The value λ is often referred to as a the "Levenberg--Marquardt" parameter, and in version is handled directly, as λ = 1/step_size. Larger step sizes correspond to Newton directions; smaller step sizes correspond to gradient directions. (And additionally also reduces the step size, hence the term "damping".) This is because a line search expects the step to be smaller as the step size decreases.

__init__(self, linear_solver: AbstractLinearSolver = AutoLinearSolver(well_posed=None)) ¤

Arguments:

  • linear_solver: The linear solver used to compute the Newton step.

optimistix.IndirectDampedNewtonDescent (AbstractDescent) ¤

The indirect damped Newton (Levenberg--Marquardt) trust-region descent.

If the above line just looks like technical word soup, here's what's going on:

Gradient descent is about moving in the direction of -grad. (Quasi-)Newton descent is about moving in the direction of -Hess^{-1} grad.

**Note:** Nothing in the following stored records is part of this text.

import Summits.QuantumFields.QCD.Theorems.PauliWegnerSeaChiralGluonicCompletionPinShapeModel

/-!
# Crux `ChiralGluonicCompletion` (stmt-QuantumFields-17498), line `Sketch` — the chirality stub E* against
# THRESHOLD models of the pin: monotone, continuous, per-tuple-gapped gap curves still do not give E*;
# convergence of the gap at each fixed tuple does (lead cycle 6, dead-line calibration, 2026-08-17)

Companion to `PauliWegnerSeaChiralGluonicCompletionPinShapeModel.lean` (p142184).  There the violation predicate of the
countermodel was an arbitrary antitone-in-the-rate predicate; the natural objection is that honest gap violations have much
more structure: at cutoff `k` the positive tuple `m` violates the `ε`-gap bound iff `g k m < ε` for a GAP CURVE `g k : ℝ → ℝ`
that is monotone in the mass (lighter quarks, lighter pion) and continuous, and — what stub C1 of the line would add —
every fixed positive tuple is uniformly gapped across ALL cutoffs (`∀ m > 0, ∃ r > 0, ∀ k, r ≤ g k m`).
`pinThreshold_not_entails_hereditaryPin` shows that all of this together with the pin's shape
`∀ ε > 0, ∃ m > 0, ∃ᶠ k, g k m < ε` still does not entail the hereditary pin E* along any subsequence.  Model: cutoffs in
infinitely many infinite blocks `i(k) = (Nat.unpair k).1`, gap curve `g k m = max (1/(i+1)) ((i+1) m)` — block `i` has
"chiral offset" `1/(i+1) → 0` but "mass slope" `i+1 → ∞`.  Every rate is violated infinitely often (block `i`, tuple
`1/(i+1)²`), every fixed tuple `m` is gapped at rate `m` at every cutoff, yet a subsequence meeting a block `i₀` infinitely
often is never light below `1/(i₀+1)`, and one leaving every block has every fixed tuple eventually heavy at rate `1`.
What fails in the model is exactly CONVERGENCE of the gap curve at fixed tuples across cutoffs (the slopes run away — an
effective mass-renormalisation mismatch that `HasMassScaling` constrains only for the declared `Z_m`, not for the
correlators).  `eventualShape_of_pinThreshold_of_tendsto` is the positive counterpart: if `g k m → glim m` for every positive
tuple (the lattice gap at fixed renormalised masses has a limit as `k → ∞` — continuum-limit regularity of the GIVEN
regularisation in full-sequence form), the pin's shape upgrades to the EVENTUAL shape, which is hereditary
(`hereditaryShape_of_pinThreshold_of_tendsto`, via the landed `eventualShape_hereditary`).  Reading for the planners (no
statement about lattice QCD is made here): the input E* needs and `Hyp` lacks is cutoff-to-cutoff regularity of the given
trajectory, i.e. continuum-limit content, or the eventual / Goldstone form of the pin in the hypothesis (VERDICT-c5).
-/

namespace Summit.QuantumFields.QCD.Theorems.StronglyChiralSubsequence

open Filter Topology

/-- The block model's gap curve, axiomatised by its defining equation (kept as a hypothesis `hg` so that no definition
is introduced): monotone in the mass. -/
theorem pinThresholdModel_monotone (g : ℕ → ℝ → ℝ)
    (hg : ∀ k m, g k m = max (1 / (((Nat.unpair k).1 : ℝ) + 1)) ((((Nat.unpair k).1 : ℝ) + 1) * m)) (k : ℕ) :
    Monotone (g k) := fun a b hab => by
  rw [hg, hg]
  exact max_le_max le_rfl (mul_le_mul_of_nonneg_left hab (by positivity))

/-- The block model's gap curve is continuous in the mass at every cutoff. -/
theorem pinThresholdModel_continuous (g : ℕ → ℝ → ℝ)
    (hg : ∀ k m, g k m = max (1 / (((Nat.unpair k).1 : ℝ) + 1)) ((((Nat.unpair k).1 : ℝ) + 1) * m)) (k : ℕ) :
    Continuous (g k) := by
  have : g k = fun m => max (1 / (((Nat.unpair k).1 : ℝ) + 1)) ((((Nat.unpair k).1 : ℝ) + 1) * m) := funext (hg k)
  rw [this]
  exact continuous_const.max (continuous_const.mul continuous_id)

/-- The block model has the pin's shape: rate `ε` is violated at the tuple `1/(i+1)²`, `1/(i+1) < ε`, at every cutoff of
block `i` (where the gap curve takes the value `1/(i+1)`). -/
theorem pinThresholdModel_pinShape (g : ℕ → ℝ → ℝ)
    (hg : ∀ k m, g k m = max (1 / (((Nat.unpair k).1 : ℝ) + 1)) ((((Nat.unpair k).1 : ℝ) + 1) * m)) :
    ∀ ε > (0 : ℝ), ∃ m : ℝ, 0 < m ∧ ∃ᶠ k in atTop, g k m < ε := by
  intro ε hε
  obtain ⟨i, hi⟩ := exists_nat_one_div_lt hε
  refine ⟨1 / (((i : ℝ) + 1) ^ 2), by positivity, ?_⟩
  have hfreq : ∃ᶠ k in atTop, (Nat.unpair k).1 = i :=
    frequently_atTop.2 fun a => ⟨Nat.pair i a, Nat.right_le_pair i a, by simp [Nat.unpair_pair]⟩
  refine hfreq.mono fun k hk => ?_
  have hval : (((i : ℝ) + 1)) * (1 / (((i : ℝ) + 1) ^ 2)) = 1 / ((i : ℝ) + 1) := by
    field_simp
  rw [hg, hk, hval, max_self]
  exact hi

/-- In the block model every fixed positive tuple `m` is uniformly gapped at rate `m` across ALL cutoffs
(`m ≤ (i+1) m ≤ g k m`) — the C1-shape of line `Sketch` holds in the model. -/
theorem pinThresholdModel_tupleGap (g : ℕ → ℝ → ℝ)
    (hg : ∀ k m, g k m = max (1 / (((Nat.unpair k).1 : ℝ) + 1)) ((((Nat.unpair k).1 : ℝ) + 1) * m)) :
    ∀ m > (0 : ℝ), ∃ r : ℝ, 0 < r ∧ ∀ k, r ≤ g k m := by
  intro m hm
  refine ⟨m, hm, fun k => ?_⟩
  rw [hg]
  exact le_max_of_le_right (le_mul_of_one_le_left hm.le (by linarith [(Nat.cast_nonneg (Nat.unpair k).1 : (0 : ℝ) ≤ _)]))

/-- The block model is hereditarily pinned along NO subsequence: every strictly increasing `φ` has a strictly increasing
`ψ` and a rate `ε > 0` at which every positive tuple is eventually NOT violated along `φ ∘ ψ`. -/
theorem pinThresholdModel_not_hereditary (g : ℕ → ℝ → ℝ)
    (hg : ∀ k m, g k m = max (1 / (((Nat.unpair k).1 : ℝ) + 1)) ((((Nat.unpair k).1 : ℝ) + 1) * m))
    (φ : ℕ → ℕ) (_hφ : StrictMono φ) :
    ∃ ψ : ℕ → ℕ, StrictMono ψ ∧ ∃ ε > (0 : ℝ), ∀ m : ℝ, 0 < m → ∀ᶠ k in atTop, ¬ g (φ (ψ k)) m < ε := by
  by_cases h : ∃ i₀ : ℕ, ∃ᶠ k in atTop, (Nat.unpair (φ k)).1 = i₀
  · -- some block `i₀` is met infinitely often: extract it; nothing there is lighter than `1/(i₀+1)`
    obtain ⟨i₀, hi₀⟩ := h
    obtain ⟨ψ, hψ, hψi⟩ := extraction_of_frequently_atTop hi₀
    refine ⟨ψ, hψ, 1 / ((i₀ : ℝ) + 1), Nat.one_div_pos_of_nat, fun m _ => Eventually.of_forall fun k => ?_⟩
    rw [hg, hψi k, not_lt]
    exact le_max_left _ _
  · -- every block is left eventually: every fixed positive tuple is eventually heavy at rate `1`
    simp only [not_exists, not_frequently] at h
    refine ⟨id, strictMono_id, 1, one_pos, fun m hm => ?_⟩
    obtain ⟨N, hN⟩ := exists_nat_ge (1 / m)
    have hall : ∀ᶠ k in atTop, ∀ i ∈ Finset.range N, ¬ (Nat.unpair (φ k)).1 = i :=
      (eventually_all_finset (Finset.range N)).2 fun i _ => h i
    refine hall.mono fun k hk => ?_
    have hkN : N ≤ (Nat.unpair (φ k)).1 := by
      by_contra hlt
      exact hk _ (Finset.mem_range.2 (not_le.1 hlt)) rfl
    have hNm : (1 : ℝ) ≤ (N : ℝ) * m := by rwa [div_le_iff₀ hm] at hN
    have hmono : (N : ℝ) * m ≤ (((Nat.unpair (φ (id k))).1 : ℝ) + 1) * m := by
      refine mul_le_mul_of_nonneg_right ?_ hm.le
      have : (N : ℝ) ≤ ((Nat.unpair (φ k)).1 : ℝ) := by exact_mod_cast hkN
      simpa using by linarith
    rw [hg, not_lt]
    exact le_max_of_le_right (hNm.trans hmono)

/-- **Threshold models of the pin do not entail the hereditary pin E*.**  There is a gap curve `g : ℕ → ℝ → ℝ` (cutoff,
mass), MONOTONE and CONTINUOUS in the mass at every cutoff, with the pin's shape `∀ ε > 0, ∃ m > 0, ∃ᶠ k, g k m < ε` AND
every fixed positive tuple uniformly gapped across all cutoffs (`∀ m > 0, ∃ r > 0, ∀ k, r ≤ g k m`, the shape of stub C1),
such that NO subsequence `φ` is hereditarily pinned (for every `φ` some further `ψ` and some rate `ε > 0` have every positive
tuple failing `∃ᶠ k, g (φ (ψ k)) m < ε`).  Witness: `g k m = max (1/(i+1)) ((i+1) m)`, `i = (Nat.unpair k).1`. -/
theorem pinThreshold_not_entails_hereditaryPin :
    ∃ g : ℕ → ℝ → ℝ,
      (∀ k, Monotone (g k)) ∧ (∀ k, Continuous (g k)) ∧
      (∀ ε > (0 : ℝ), ∃ m : ℝ, 0 < m ∧ ∃ᶠ k in atTop, g k m < ε) ∧
      (∀ m > (0 : ℝ), ∃ r : ℝ, 0 < r ∧ ∀ k, r ≤ g k m) ∧
      ¬ ∃ φ : ℕ → ℕ, StrictMono φ ∧ ∀ ψ : ℕ → ℕ, StrictMono ψ →
          ∀ ε > (0 : ℝ), ∃ m : ℝ, 0 < m ∧ ∃ᶠ k in atTop, g (φ (ψ k)) m < ε := by
  refine ⟨fun k m => max (1 / (((Nat.unpair k).1 : ℝ) + 1)) ((((Nat.unpair k).1 : ℝ) + 1) * m),
    pinThresholdModel_monotone _ fun _ _ => rfl, pinThresholdModel_continuous _ fun _ _ => rfl,
    pinThresholdModel_pinShape _ fun _ _ => rfl, pinThresholdModel_tupleGap _ fun _ _ => rfl, ?_⟩
  rintro ⟨φ, hφ, hher⟩
  obtain ⟨ψ, hψ, ε, hε, hnot⟩ := pinThresholdModel_not_hereditary _ (fun _ _ => rfl) φ hφ
  obtain ⟨m, hm, hfreq⟩ := hher ψ hψ ε hε
  obtain ⟨k, hk₁, hk₂⟩ := ((hnot m hm).and_frequently hfreq).exists
  exact hk₁ hk₂

/-- **What does suffice: convergence of the gap curve at each fixed positive tuple.**  If `g k m → glim m` as `k → ∞` for
every `m > 0`, the pin's shape `∀ ε > 0, ∃ m > 0, ∃ᶠ k, g k m < ε` upgrades to the EVENTUAL shape
`∀ ε > 0, ∃ m > 0, ∀ᶠ k, g k m < ε` (the tuple witnessing rate `ε/2` frequently has `glim m ≤ ε/2 < ε`, hence `g k m < ε` for
all large `k`).  This is the abstract form of "continuum-limit regularity of the given trajectory makes the chirality stub
free". -/
theorem eventualShape_of_pinThreshold_of_tendsto (g : ℕ → ℝ → ℝ) (glim : ℝ → ℝ)
    (hconv : ∀ m > (0 : ℝ), Tendsto (fun k => g k m) atTop (𝓝 (glim m)))
    (hpin : ∀ ε > (0 : ℝ), ∃ m : ℝ, 0 < m ∧ ∃ᶠ k in atTop, g k m < ε) :
    ∀ ε > (0 : ℝ), ∃ m : ℝ, 0 < m ∧ ∀ᶠ k in atTop, g k m < ε := by
  intro ε hε
  obtain ⟨m, hm, hfr⟩ := hpin (ε / 2) (half_pos hε)
  refine ⟨m, hm, ?_⟩
  have hle : glim m ≤ ε / 2 := by
    by_contra hlt
    rw [not_le] at hlt
    have hev : ∀ᶠ k in atTop, ε / 2 < g k m := (hconv m hm).eventually (lt_mem_nhds hlt)
    obtain ⟨k, hk₁, hk₂⟩ := (hev.and_frequently hfr).exists
    exact lt_irrefl _ (hk₁.trans hk₂)
  exact (hconv m hm).eventually (gt_mem_nhds (by linarith))

/-- … and the eventual shape is hereditary (landed `eventualShape_hereditary`): under convergence of the gap curve at each
fixed positive tuple, EVERY subsequence of every subsequence is pinned — the hereditary pin E* holds along `φ = id`. -/
theorem hereditaryShape_of_pinThreshold_of_tendsto (g : ℕ → ℝ → ℝ) (glim : ℝ → ℝ)
    (hconv : ∀ m > (0 : ℝ), Tendsto (fun k => g k m) atTop (𝓝 (glim m)))
    (hpin : ∀ ε > (0 : ℝ), ∃ m : ℝ, 0 < m ∧ ∃ᶠ k in atTop, g k m < ε)
    (φ : ℕ → ℕ) (hφ : StrictMono φ) (ψ : ℕ → ℕ) (hψ : StrictMono ψ) :
    ∀ ε > (0 : ℝ), ∃ m : ℝ, 0 < m ∧ ∃ᶠ k in atTop, g (φ (ψ k)) m < ε :=
  eventualShape_hereditary (fun ε m k => g k m < ε) (eventualShape_of_pinThreshold_of_tendsto g glim hconv hpin) φ hφ ψ hψ

end Summit.QuantumFields.QCD.Theorems.StronglyChiralSubsequence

Damped Newton interpolates between these two regimes, by moving in the direction of -(Hess + λI)^{-1} grad.

This can be derived as the dual problem of a trust region method, see Conn, Gould, Toint: "Trust-Region Methods" section 7.3. λ is interpreted as a Lagrange multiplier. This involves solving a one-dimensional root-finding problem for λ at each descent.

__init__(self, lambda_0: Union[Array, ndarray, numpy.bool, numpy.number, bool, int, float, complex] = 1.0, linear_solver: AbstractLinearSolver = AutoLinearSolver(well_posed=False), root_finder: AbstractRootFinder = Newton(rtol=0.01,atol=0.01,norm=<function max_norm>,kappa=0.01,linear_solver=AutoLinearSolver(well_posed=None),cauchy_termination=True), trust_region_norm: Callable[[PyTree], Array] = <function two_norm>) ¤

Arguments:

  • lambda_0: The initial value of the Levenberg--Marquardt parameter used in the root- find to hit the trust-region radius. If IndirectDampedNewtonDescent is failing, this value may need to be increased.
  • linear_solver: The linear solver used to compute the Newton step.
  • root_finder: The root finder used to find the Levenberg--Marquardt parameter which hits the trust-region radius.
  • trust_region_norm: The norm used to determine the trust-region shape.

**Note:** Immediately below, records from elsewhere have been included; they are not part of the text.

/-- `exists_local_tables_two_three` from the same three inputs as
`Helfgott2004_exists_local_tables_locallyConstant_of_residual_additive` (through
`exists_local_tables_two_three_of_locallyConstant`).
[cite: Helfgott2004RootNumberFamilies, §4 Lemma 4.4]
[cite: KellockDokchitser2023, Def. 2.1, Rem. 2.2 and Thm. 2.3] -/
theorem exists_local_tables_two_three_of_locallyConstant_residual_additive
    (hmod : exists_isNewformOf)
    (hF1 : ∀ W : WeierstrassCurve ℚ, W.atkinLehnerEigenvalueAt_eq_localRootNumberAt)
    (hlc : ∀ v : HeightOneSpectrum ℤ, ringChar (ℤ ⧸ v.asIdeal) ≤ 3 →
      ∀ X : WeierstrassCurve (v.adicCompletion ℚ), X.IsElliptic →
        X.a₁ ∈ v.adicCompletionIntegers ℚ → X.a₂ ∈ v.adicCompletionIntegers ℚ →
        X.a₃ ∈ v.adicCompletionIntegers ℚ → X.a₄ ∈ v.adicCompletionIntegers ℚ →
        X.a₆ ∈ v.adicCompletionIntegers ℚ →
        (X.minimal (v.adicCompletionIntegers ℚ)).HasAdditiveReduction (v.adicCompletionIntegers ℚ) →
        ∃ n : ℕ, ∀ (W₁ W₂ : WeierstrassCurve ℚ) [W₁.IsElliptic] [W₂.IsElliptic]
          [NeZero (W₁.conductorNorm ℤ)] [NeZero (W₂.conductorNorm ℤ)]
          (f₁ : CuspForm (Gamma0 (W₁.conductorNorm ℤ)) 2)
          (f₂ : CuspForm (Gamma0 (W₂.conductorNorm ℤ)) 2), IsNewformOf W₁ f₁ → IsNewformOf W₂ f₂ →
          Valued.v ((W₁.baseChange (v.adicCompletion ℚ)).a₁ - X.a₁) < WithZero.exp (-(n : ℤ)) →
          Valued.v ((W₁.baseChange (v.adicCompletion ℚ)).a₂ - X.a₂) < WithZero.exp (-(n : ℤ)) →
          Valued.v ((W₁.baseChange (v.adicCompletion ℚ)).a₃ - X.a₃) < WithZero.exp (-(n : ℤ)) →
          Valued.v ((W₁.baseChange (v.adicCompletion ℚ)).a₄ - X.a₄) < WithZero.exp (-(n : ℤ)) →
          Valued.v ((W₁.baseChange (v.adicCompletion ℚ)).a₆ - X.a₆) < WithZero.exp (-(n : ℤ)) →
          Valued.v ((W₂.baseChange (v.adicCompletion ℚ)).a₁ - X.a₁) < WithZero.exp (-(n : ℤ)) →
          Valued.v ((W₂.baseChange (v.adicCompletion ℚ)).a₂ - X.a₂) < WithZero.exp (-(n : ℤ)) →
          Valued.v ((W₂.baseChange (v.adicCompletion ℚ)).a₃ - X.a₃) < WithZero.exp (-(n : ℤ)) →
          Valued.v ((W₂.baseChange (v.adicCompletion ℚ)).a₄ - X.a₄) < WithZero.exp (-(n : ℤ)) →
          Valued.v ((W₂.baseChange (v.adicCompletion ℚ)).a₆ - X.a₆) < WithZero.exp (-(n : ℤ)) →
          (if natGenerator v ∣ W₁.conductorNorm ℤ then atkinLehnerEigenvalueAt f₁ (natGenerator v)
            else 1 : ℂ) =
          if natGenerator v ∣ W₂.conductorNorm ℤ then atkinLehnerEigenvalueAt f₂ (natGenerator v)
            else 1) :
    exists_local_tables_two_three :=
  exists_local_tables_two_three_of_locallyConstant
    (Helfgott2004_exists_local_tables_locallyConstant_of_residual_additive hmod hF1 hlc)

optimistix.DoglegDescent (AbstractDescent) ¤

The Dogleg descent step, which switches between the Cauchy and the Newton descent directions.

__init__(self, linear_solver: AbstractLinearSolver = AutoLinearSolver(well_posed=None), root_finder: AbstractRootFinder[Array, Array, NoneType, Any] = Bisection(rtol=0.001, atol=0.001, flip='detect', expand_if_necessary=False), trust_region_norm: Callable[[PyTree], Array] = <function two_norm>) ¤

Arguments:

  • linear_solver: The linear solver used to compute the Newton step.
  • root_finder: The root finder used to find the point where the trust-region intersects the dogleg path. This is ignored if trust_region_norm=optimistix.two_norm, for which there is an analytic formula instead.
  • trust_region_norm: The norm used to determine the trust-region shape.